A century later, Ford and his colleagues are working to fix those managers’ work.
Walking along the beach north of the pier, behind the Annenberg Community Beach House, Ford explains that Santa Monica's three mile long beach – along with those of Venice, Dockweiler, Will Rogers, Zuma, Redondo, Torrance, and so on – is largely an artificial, man-made construct. It was built by moving sand from one place and dumping it into another.
In 1947, for example, nearly 14 million cubic yards of sand were removed to make way for El Segundo's Hyperion power plant. They were deposited onto Santa Monica's beaches. Another million cubic yards came a couple years later, the sand this time recovered from dredging operations along a nearby breakwater. In all, some thirty million cubic yards of sand have been dumped onto the beaches of Santa Monica and Venice. That's almost as much, by volume, as all the concrete used to build the Three Gorges Dam in China.
All that tourist-friendly sand has turned the beach into an ecological wasteland, Ford says. Nothing grows here. In part, that's because the Department of Beaches and Harbors grooms it so often: every other day during the winter, and more frequently during the high season.
Alarmed by the threat of rising sea levels thanks to climate change, Santa Monica, like other coastal towns across the world, is trying to be proactive; to put processes in place now that could protect them from rising waters in the future. That's where The Bay Foundation comes in.
At Ford's urging, Santa Monica agreed to stop grooming a two-acre stretch of beach last December. Then, Bay Foundation ecologists like watershed programs manager Melodie Grubbs sprinkled around 40,000 seeds on it from four native California coastal dune species. Aided by a particularly wet winter, Grubbs estimates that at least a quarter of those seeds have since sprouted.
"The purpose of the vegetation is to trap sand and, over the course of the next few years, create small dunes, about knee-high," she says. Over time, those dunes should grow larger and larger. Eventually, they'll help protect coastal infrastructure from sea level rise. At least, that's the idea.
"We were very receptive to doing this pilot project," says Judith Meister, Santa Monica's Beach Administrator. "It is a great opportunity to try [this approach], in a small section of the beach," she says.
The alternative would be to construct a series of rock walls to keep the sea away. Not only is dune creation more visually appealing than sea walls, it's also far cheaper. "And when you install hard rock structures, you tend to lose the beach," says Grubbs. Which sort of defeats the purpose.
"So far we've gotten very good responses; the neighbors were all very supportive," says Meister.
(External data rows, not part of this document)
import Summits.QuantumFields.YangMills.Theorems.BalabanUVNodesN06AtOpsYSectEStKnitRecordKESCAF
import Summits.QuantumFields.YangMills.Theorems.BalabanUVNodesN06DeltaAInverseAtRecord
import Literature.MathematicalPhysics.QuantumFieldTheory.Balaban1983to89.B9Eq3105CoordsDirichletBondY
/-!
# BalabanUVNodes ∕ N06 ([B9], `Dag.B9_main`) — ★★★ «KESC-AG»: THE KNIT CERTIFICATE AT THE RECORD ₁₁ ALONG ANY SUB-FAMILY OF SECTION-CARRYING MEMBERS («KESC-AF» ✓p824202) WITH THE
# rows-19 BOND-SECTOR LETTERS `ΔaA OcA RfA RtA` PINNED TO PRINT's `Δ_a`, `G_□(U) = (Ω₀Δ_{a,□}Ω₀)⁻¹` AND THE FOUR FAMILIES OF (3.105) — door (b2) of HOME `W-b-3105-MEMO.md`
# (node00-def-Y ✓`Node00/OpsYCubeDirInverseBond` (B-P4), dag-n06-j ✓`B9Eq3105OfLocalInverseQ`, this lane's ✓`B9Eq3105CoordsDirichletBondY` + ✓`N06DeltaAInverseAtRecord`)
Track A of `YM-PLAN.md` (cell `pub-ymgap`, HUMAN RULING D-0062), node **N06**.  Seat `pub-ymgap-dag-n06-d` g32.

T. Bałaban, *Propagators for lattice gauge theories in a background field*, Commun. Math. Phys. **99** (1985) 389–434 [Balaban1985BackgroundPropagators] = [B9]: (3.26)–(3.27) p. 395
(`Δ_a = Δ + DRD* + Q*aQ`, `G = (Δ_a)⁻¹`), p. 409 l. 3–5 («The operators constructed for this sequence, which we denote by G′_□(U), C_□(U), G_□(U)»), (3.105) p. 414 («Δ_aG₀ =
Σ_□ h_□² − Σ_□ K(h_□)G_□h_□ − Σ_□(1 − ζ_□̃)DPD*h_□G_□h_□ − Σ_□ ζ_□̃D(P − P_□)D*h_□G_□h_□ − Σ_□ ζ_□̃P₁(∂h_□)G_□h_□ = I − R»), (3.101) p. 414, Thm 3.11 p. 416, Cor. 3.6 p. 408.

STATEMENT DELTA w.r.t. «KESC-AF» `…N06AtOpsYSectEStKnitRecordKESCAF.b9LeafXUR_opsYSectESt_knitRecord_KESCAF`, binder by binder:
* GONE (6): `{AA}` + `[∀ x, Fintype (AA x)]` (instantiated at `cubes ⊕ cubes ⊕ cubes ⊕ cubes`), `ΔaA` (:= `S0coKq x.toKIdx (trBasis N) (bg9YR …) id (qKnitOfRecord …)
  (qsKnitOfRecord …) (parKnitY …) (GpPhysY … (parKnitY …))` — def-Y's coordinate model of print's `Δ_a` at the knit pair), `OcA` (:= `fun x □ => GDirBY x.toKIdx (qKnitOfRecord …)
  (qsKnitOfRecord …) (DPDsY … (parKnitY …) (GpDirY … □ (parKnitY …) (S x □))) (bondsOverY … (S x □))` — print's Dirichlet bond letter `G_□(U)` for the sequence, its `DRD*` term at the
  site letter `G′_□` of «KE₁₀X-A», Dirichlet data on the bonds over `Ω₀(□)`), `RfA RtA` (:= `eq3105FamQY ∕ eq3105FamQTY …` — the four printed families `K(h_□)G_□h_□`,
  `(1 − ζ_□̃)DPD*h_□G_□h_□`, `ζ_□̃D(P − P_□)D*h_□G_□h_□`, `ζ_□̃P₁(∂h_□)G_□h_□` in coordinates, `ζ_□̃ := zetaY`), `hlawsA` (CONSUMED: .1∕.2 `GΔ_a = Δ_aG = 1` at SECTION-CARRYING
  members by Thm 3.11 — ✓`N06DeltaAInverseAtRecord.invLaws_GcoK_GA_S0coKq_at_scMember` (dag-n06-j ✓`symm_posDefTr_deltaAQY_knitRecord_at_scMember_at`, def-Y ✓`GcoK_GAQY_mul_S0coKq`,
  ✓`lettersYOfRecordV11K_GA_phys`); .3∕.4 = (3.105) and its transpose — ✓`B9Eq3105CoordsDirichletBondY.eq3105Q(T)_coords_GDirBY_member` over def-Y's ✓`eq3105Q_hT_GDirBY_DPDsY` ∕
  `eq3105QT_hT_GDirBY` (local-inverse law of `G_□` DISCHARGED at the Dirichlet letter; the (3.101) row `hP1` by ✓`DPDsY_comp_cutMulY`; `hζ` by ✓`zetaY_eq_one_of_hTY_ne_zero`;
  the bond support `hB` from the geometric row `hSh` by ✓`mem_bondsOverY_of_hBdY_ne_zero`)).
* NEW (3): `hM17q : knitRow17M₁ ≤ q.M₁` (x-free numeric — Thm 3.11's member threshold under the rows-19 scale guard; witness «ZK₆»), `hinvA12n : ∀ x, ¬Surjective β → (guard) →
  GΔ_a = 1 ∧ Δ_aG = 1` (the inverse laws at INNER-CORNER members — OPEN in the tree, №524 label: Thm 3.11 at the knit pair needs sections; displayed R0′-style like `hΔAKn`),
  `hUnitA : (guard) → ∀ □, IsUnit (padDeltaLocBY …)` (the regime of `G_□(U)`: Thm 3.3 ∕ Cor. 3.6 FOR THE SEQUENCE — NOT in the tree at `U ≠ 1` (`curv2Y` unsigned, dag-n06-j
  2026-08-31); at `U = 1` it is def-Y's `isUnit_padDeltaLocBY_one` socket for dag-n06-c).
* RE-READ AT THE PINNED LETTERS (same rows): `SFA : ∀ x, cubes⊕cubes⊕cubes⊕cubes → Finset`, `AgreeFA`, `hcntFA`, `hfacA` (the (3.89)∕(3.106) SIZE of the four NAMED families — print's
  «R satisfies (3.85) with O(M⁻¹)»; family 1 is lit M5.7's engine modulo `h36Ab`; families 2–3 need `zetaY`'s separation constants; GAPS G-B9-05∕06a∕07), `h36HA h36Ab hopIA h36A2`
  (Thm 3.10's legs and the (3.42) blocks of the DEFINITE `G_□(U)`), `hOagrA hRfagrA` (locality of the definite letters — dischargeable junction-side later: `GDirBY_congr_of_apply` +
  knit locality, not done here).
* EVERY OTHER BINDER BYTE-IDENTICAL (diff oracle: the tree file; generator `mkAG.py`; HOME twin `pub-ymgap-dag-n06-d/lean/g32/k13/`).
PROOF.  `hlawsA'` := the two coordinate identities + `Classical.em (Surjective β)` (SC: the inverse-law lemma with `M·α₀ ≤ q.a₁∕c ≤ knitRow17a₁` from the scale guard, `ha17`, and
`knitRow17M₁ ≤ q.M₁ ≤ M` from `hM17q`; the print regime from `hRP1`); then ONE named application of the tree theorem.
(T-□) WORD OF RECORD (node00-def-Y 2026-08-31): the site letter `G′_□(U; parKnitY)` inside `Pl_□` averages with trivial legs off `NearH(□)`; every row consumed here is ALGEBRAIC
(leg-insensitive); no estimate row for the sequence may be keyed on these letters before a level-aware knit table exists (β).
LEFT DISPLAYED (classes, honest): `hinvA12n hΔAKn h348n`-type inner-corner rows (KESC: only `hinvA12n`), the regime rows `hUnitA`, the walk-currency ESTIMATE tables (site `hMixO hOneO
hmixO h36b h36H hopI`; bond `h36HA h36Ab hopIA h36A2 hfacA`), locality `hOagrA hRfagrA`, cover geometry `hSh hSc hSnear hSblk`, Thm 3.14's data, the (3.185) record, regime bridges,
equation pins, numerics (✓«ZK₅» + the new `hM17q` — witness «ZK₆»).
HONEST FRAMING.  Kernel bookkeeping over LANDED modules (one theorem, 0 `def`, 0 `sorry`, standard axioms); instantiations + by-name folds, NOT a new estimate; COUNT-NEUTRAL helper
(`--supports stmt-QuantumFields-27239 --as helper`); N06 NOT discharged; K1ᴬ NOT closed; one finite 𝕋⁴ programme at fixed `ε` — NOT continuum ∕ OS ∕ mass gap ∕ Clay; the Yang–Mills
mass gap is NOT proved by any of this.  Inherited module texts («KESC-AF» … «KA») are in the tree files.
-/
noncomputable section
Ford thinks that the positive reaction to the project can be explained by the inclusion, from the beginning, of all the various stakeholders. "We sat down with the guys that maintain the beach, the lifeguards, the cops who patrol the beach," he says. "It wasn't just us sitting around getting our nerd on talking about plants."
If you approach the experimental site today, you'll find a small fence surrounding the area with some temporary signs explaining just what The Bay Foundation is doing. There's a walkway through the center that allows easy access to the water's edge for joggers, surfers, sunbathers, and so on.
Within the fenced area, small yellow flowers called beach evening primrose are blooming. Some plants, like the sea rocket, have taken root even though weren't intentionally planted. It's hard to tell, but all these plants are already doing their job changing the contours of the beach. Small proto-dunes are taking shape. The sand itself is become more diverse. Grains show different colors, and have different sizes. Local birds have shown up.
In February, researchers were excited to see federally Threatened western snowy plovers hanging out in the nascent dunes. In April ecologist Dan Cooper, who was contracted by the Bay Foundation to conduct wildlife monitoring, confirmed that one of them had constructed a nest. It's the first time a western snowy plover has nested on an L.A. County beach in seventy years.
"I call it shocking," he says. "This is not a bird that's easy to restore. I think it's just stunning."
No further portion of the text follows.